**EXERCISE DIRECTIONS**
As soon as the line containing "HONEST LABEL: HC_CM" appears in the material below, start returning lines exactly, and end with the line containing "## References".

**DATA UNDER STUDY**
□ □ □ □ □
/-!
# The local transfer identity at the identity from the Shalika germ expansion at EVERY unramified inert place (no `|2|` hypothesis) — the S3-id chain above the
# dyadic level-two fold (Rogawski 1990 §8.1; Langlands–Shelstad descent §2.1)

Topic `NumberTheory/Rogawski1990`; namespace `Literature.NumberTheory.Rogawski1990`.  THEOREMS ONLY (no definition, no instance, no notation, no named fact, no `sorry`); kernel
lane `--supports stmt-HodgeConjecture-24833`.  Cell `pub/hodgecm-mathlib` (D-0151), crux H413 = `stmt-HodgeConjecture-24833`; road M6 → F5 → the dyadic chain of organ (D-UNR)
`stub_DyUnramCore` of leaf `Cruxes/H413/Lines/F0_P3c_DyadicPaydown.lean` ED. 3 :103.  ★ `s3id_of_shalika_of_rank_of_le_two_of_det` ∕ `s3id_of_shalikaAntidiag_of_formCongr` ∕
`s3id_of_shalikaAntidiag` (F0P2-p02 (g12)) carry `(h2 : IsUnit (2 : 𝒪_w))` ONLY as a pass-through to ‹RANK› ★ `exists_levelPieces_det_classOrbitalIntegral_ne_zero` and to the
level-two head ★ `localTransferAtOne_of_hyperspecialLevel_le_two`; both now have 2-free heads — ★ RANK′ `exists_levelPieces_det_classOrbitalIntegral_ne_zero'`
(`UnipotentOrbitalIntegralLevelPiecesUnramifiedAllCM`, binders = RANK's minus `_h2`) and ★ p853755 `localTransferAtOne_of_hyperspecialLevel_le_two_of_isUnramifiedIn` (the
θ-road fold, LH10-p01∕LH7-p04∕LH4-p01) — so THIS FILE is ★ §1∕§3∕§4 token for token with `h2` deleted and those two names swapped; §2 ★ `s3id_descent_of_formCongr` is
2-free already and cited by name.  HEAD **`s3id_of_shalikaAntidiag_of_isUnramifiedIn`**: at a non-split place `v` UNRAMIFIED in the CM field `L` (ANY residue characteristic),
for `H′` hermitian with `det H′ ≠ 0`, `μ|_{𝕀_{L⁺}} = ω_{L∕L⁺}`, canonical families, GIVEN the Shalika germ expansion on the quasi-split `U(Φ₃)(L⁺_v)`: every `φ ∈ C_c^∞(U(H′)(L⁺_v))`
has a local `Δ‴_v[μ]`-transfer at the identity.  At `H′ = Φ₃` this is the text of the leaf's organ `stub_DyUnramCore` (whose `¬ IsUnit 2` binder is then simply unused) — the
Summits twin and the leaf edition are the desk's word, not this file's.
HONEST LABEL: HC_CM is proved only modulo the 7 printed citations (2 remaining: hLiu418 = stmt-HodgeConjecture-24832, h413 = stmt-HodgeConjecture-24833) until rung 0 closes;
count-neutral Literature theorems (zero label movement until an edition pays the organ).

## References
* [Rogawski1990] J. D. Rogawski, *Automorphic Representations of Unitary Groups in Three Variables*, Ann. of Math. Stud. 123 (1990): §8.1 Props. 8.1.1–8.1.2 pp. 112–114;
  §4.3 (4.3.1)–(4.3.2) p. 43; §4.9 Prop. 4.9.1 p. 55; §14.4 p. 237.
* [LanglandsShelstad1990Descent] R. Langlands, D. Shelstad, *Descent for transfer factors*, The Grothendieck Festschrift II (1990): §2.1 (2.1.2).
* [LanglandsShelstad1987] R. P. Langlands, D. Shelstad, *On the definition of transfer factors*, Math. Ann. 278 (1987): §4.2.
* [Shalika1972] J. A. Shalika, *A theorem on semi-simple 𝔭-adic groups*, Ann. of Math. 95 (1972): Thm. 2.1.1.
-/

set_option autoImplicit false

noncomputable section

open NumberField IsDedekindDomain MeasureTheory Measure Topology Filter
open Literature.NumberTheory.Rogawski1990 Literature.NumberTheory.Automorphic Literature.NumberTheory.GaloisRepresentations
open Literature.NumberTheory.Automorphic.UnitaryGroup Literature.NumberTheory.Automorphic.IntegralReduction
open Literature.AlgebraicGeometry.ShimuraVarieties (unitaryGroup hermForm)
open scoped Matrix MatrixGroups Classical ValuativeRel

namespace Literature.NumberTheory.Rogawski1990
□ □ □ □ □
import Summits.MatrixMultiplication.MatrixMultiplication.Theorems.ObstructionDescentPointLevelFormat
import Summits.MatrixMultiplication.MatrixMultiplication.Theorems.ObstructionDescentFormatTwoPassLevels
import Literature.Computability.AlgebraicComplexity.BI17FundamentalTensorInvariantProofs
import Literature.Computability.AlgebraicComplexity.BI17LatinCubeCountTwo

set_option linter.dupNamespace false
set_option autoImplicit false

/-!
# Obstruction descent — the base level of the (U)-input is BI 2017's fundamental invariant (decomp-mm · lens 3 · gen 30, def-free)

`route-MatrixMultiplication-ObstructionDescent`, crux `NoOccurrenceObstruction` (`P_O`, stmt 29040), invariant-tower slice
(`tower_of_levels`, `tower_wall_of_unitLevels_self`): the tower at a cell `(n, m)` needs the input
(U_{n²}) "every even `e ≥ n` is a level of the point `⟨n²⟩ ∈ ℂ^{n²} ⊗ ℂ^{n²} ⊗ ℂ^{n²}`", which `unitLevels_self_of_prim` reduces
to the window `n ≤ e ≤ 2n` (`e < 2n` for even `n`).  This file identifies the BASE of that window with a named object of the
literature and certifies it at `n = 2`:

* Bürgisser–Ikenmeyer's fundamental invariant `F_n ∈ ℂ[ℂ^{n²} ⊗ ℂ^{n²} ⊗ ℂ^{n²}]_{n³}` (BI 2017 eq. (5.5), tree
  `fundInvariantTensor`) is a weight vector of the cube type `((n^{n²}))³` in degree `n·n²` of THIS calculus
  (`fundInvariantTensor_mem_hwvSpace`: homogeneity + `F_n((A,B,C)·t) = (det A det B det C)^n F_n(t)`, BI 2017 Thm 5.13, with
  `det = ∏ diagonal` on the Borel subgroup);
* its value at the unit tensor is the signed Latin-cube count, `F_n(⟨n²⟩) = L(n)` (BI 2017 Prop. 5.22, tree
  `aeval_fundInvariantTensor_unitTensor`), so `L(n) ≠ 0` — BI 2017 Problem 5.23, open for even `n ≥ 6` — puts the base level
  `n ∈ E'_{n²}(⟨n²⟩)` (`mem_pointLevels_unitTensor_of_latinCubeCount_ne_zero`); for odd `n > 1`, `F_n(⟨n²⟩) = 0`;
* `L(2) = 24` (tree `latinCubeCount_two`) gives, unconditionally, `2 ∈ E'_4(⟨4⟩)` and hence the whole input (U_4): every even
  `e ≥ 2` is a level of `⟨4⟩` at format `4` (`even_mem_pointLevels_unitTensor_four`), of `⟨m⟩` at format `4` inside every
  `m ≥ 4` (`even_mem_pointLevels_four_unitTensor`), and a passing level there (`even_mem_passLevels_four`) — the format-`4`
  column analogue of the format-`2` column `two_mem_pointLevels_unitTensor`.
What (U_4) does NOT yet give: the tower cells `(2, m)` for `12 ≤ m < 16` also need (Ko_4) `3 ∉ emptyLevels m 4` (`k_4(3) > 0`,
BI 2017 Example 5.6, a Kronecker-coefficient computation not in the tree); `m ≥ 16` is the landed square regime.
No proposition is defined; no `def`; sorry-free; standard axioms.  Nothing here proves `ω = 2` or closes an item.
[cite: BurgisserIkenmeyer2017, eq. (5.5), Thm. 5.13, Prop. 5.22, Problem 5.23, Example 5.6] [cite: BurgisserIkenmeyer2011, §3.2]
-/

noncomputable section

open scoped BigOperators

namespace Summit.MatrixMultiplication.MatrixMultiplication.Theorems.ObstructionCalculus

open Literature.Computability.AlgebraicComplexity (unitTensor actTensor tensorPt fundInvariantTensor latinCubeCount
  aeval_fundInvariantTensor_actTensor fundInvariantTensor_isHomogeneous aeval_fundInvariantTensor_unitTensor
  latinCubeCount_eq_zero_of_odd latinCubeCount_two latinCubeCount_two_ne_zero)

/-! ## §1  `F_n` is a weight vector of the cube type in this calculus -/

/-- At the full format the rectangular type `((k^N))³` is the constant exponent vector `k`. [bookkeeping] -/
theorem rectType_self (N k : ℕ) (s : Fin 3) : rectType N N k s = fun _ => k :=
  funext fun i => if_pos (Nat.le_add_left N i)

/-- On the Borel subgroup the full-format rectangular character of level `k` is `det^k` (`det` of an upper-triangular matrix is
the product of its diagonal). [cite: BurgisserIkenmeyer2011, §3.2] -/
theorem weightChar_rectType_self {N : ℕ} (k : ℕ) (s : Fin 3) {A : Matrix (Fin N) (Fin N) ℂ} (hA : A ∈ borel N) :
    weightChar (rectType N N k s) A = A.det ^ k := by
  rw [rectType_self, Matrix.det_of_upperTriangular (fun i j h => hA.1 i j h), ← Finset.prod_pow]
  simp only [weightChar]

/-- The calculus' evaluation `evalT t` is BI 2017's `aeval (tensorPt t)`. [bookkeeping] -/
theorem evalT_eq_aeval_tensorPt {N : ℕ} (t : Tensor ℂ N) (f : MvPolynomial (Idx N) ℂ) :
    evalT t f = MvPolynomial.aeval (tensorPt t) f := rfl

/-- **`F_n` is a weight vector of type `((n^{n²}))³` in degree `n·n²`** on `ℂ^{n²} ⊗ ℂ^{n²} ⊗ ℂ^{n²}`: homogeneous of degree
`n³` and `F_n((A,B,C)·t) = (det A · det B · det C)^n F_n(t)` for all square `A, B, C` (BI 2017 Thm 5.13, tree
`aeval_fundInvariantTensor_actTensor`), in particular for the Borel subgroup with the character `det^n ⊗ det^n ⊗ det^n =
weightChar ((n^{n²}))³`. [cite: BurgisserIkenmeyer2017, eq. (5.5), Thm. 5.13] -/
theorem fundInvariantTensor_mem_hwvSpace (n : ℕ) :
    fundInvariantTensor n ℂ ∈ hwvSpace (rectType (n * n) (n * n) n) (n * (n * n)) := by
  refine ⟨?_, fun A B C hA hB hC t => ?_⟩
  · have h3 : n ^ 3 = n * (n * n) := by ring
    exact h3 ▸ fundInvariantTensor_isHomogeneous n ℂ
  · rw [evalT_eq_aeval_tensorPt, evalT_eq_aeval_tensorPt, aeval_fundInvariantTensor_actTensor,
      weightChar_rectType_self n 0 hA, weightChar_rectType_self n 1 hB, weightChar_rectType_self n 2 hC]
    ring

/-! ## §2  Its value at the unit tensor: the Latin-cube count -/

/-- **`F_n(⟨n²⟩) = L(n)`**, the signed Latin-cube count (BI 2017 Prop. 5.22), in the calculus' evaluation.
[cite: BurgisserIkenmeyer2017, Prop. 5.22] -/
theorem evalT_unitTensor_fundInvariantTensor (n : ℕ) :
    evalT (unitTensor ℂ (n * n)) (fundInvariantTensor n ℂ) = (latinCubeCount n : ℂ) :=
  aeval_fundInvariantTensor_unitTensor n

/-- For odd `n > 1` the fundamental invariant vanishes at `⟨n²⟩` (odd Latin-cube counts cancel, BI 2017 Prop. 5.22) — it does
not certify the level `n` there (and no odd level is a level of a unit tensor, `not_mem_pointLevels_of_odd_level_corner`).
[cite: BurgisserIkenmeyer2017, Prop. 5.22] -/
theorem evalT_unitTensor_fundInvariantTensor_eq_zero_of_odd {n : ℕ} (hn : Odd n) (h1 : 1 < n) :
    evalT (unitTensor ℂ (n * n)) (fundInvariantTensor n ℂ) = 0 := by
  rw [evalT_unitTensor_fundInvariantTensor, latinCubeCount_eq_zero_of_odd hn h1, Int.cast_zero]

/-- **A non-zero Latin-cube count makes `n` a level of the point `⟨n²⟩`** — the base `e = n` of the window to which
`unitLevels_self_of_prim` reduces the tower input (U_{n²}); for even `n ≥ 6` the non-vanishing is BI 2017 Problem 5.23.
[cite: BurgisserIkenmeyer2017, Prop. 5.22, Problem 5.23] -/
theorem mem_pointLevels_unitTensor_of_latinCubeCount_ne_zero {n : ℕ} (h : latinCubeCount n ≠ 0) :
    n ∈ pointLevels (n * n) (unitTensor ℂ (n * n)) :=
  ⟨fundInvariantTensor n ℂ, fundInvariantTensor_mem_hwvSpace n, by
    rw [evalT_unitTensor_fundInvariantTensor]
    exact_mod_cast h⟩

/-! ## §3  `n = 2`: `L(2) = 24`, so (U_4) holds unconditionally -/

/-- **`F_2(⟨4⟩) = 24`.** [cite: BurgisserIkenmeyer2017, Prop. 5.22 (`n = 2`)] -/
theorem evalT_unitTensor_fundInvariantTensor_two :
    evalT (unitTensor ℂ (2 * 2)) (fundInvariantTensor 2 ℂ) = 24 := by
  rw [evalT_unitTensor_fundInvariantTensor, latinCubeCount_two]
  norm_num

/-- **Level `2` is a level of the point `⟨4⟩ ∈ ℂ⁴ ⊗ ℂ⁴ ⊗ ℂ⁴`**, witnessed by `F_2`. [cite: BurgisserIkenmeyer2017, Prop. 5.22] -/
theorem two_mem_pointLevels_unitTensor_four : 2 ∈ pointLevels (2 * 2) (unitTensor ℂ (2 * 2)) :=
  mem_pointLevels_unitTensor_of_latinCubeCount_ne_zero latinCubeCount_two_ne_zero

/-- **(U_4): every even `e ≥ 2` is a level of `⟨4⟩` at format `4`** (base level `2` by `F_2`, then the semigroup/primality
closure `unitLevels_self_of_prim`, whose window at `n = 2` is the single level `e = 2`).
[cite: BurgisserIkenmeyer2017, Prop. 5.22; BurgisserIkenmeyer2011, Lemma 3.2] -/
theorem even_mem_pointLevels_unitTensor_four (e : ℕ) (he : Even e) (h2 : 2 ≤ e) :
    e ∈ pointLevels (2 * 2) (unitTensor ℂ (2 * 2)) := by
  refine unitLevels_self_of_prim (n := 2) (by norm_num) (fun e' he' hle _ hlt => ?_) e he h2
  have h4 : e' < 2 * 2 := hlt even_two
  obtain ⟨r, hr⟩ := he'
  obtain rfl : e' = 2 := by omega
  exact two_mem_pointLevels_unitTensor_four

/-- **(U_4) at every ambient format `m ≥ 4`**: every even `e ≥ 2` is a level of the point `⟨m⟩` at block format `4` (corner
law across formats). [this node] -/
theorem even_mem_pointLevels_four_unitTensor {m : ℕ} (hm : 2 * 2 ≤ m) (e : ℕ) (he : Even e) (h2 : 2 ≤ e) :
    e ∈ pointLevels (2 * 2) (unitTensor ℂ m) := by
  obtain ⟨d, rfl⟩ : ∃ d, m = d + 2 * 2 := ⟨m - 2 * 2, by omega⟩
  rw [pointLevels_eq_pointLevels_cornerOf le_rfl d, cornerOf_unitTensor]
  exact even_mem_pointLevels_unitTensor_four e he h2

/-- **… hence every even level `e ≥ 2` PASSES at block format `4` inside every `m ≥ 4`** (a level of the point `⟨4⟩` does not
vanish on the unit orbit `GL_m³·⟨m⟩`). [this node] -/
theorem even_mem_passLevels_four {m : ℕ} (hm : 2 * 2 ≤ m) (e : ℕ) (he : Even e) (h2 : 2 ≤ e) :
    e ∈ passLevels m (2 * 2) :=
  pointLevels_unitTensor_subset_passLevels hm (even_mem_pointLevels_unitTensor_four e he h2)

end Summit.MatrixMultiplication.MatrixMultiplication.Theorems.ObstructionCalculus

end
□ □ □ □ □
**ANSWER FOR THIS EXERCISE**
HONEST LABEL: HC_CM is proved only modulo the 7 printed citations (2 remaining: hLiu418 = stmt-HodgeConjecture-24832, h413 = stmt-HodgeConjecture-24833) until rung 0 closes;
count-neutral Literature theorems (zero label movement until an edition pays the organ).

## References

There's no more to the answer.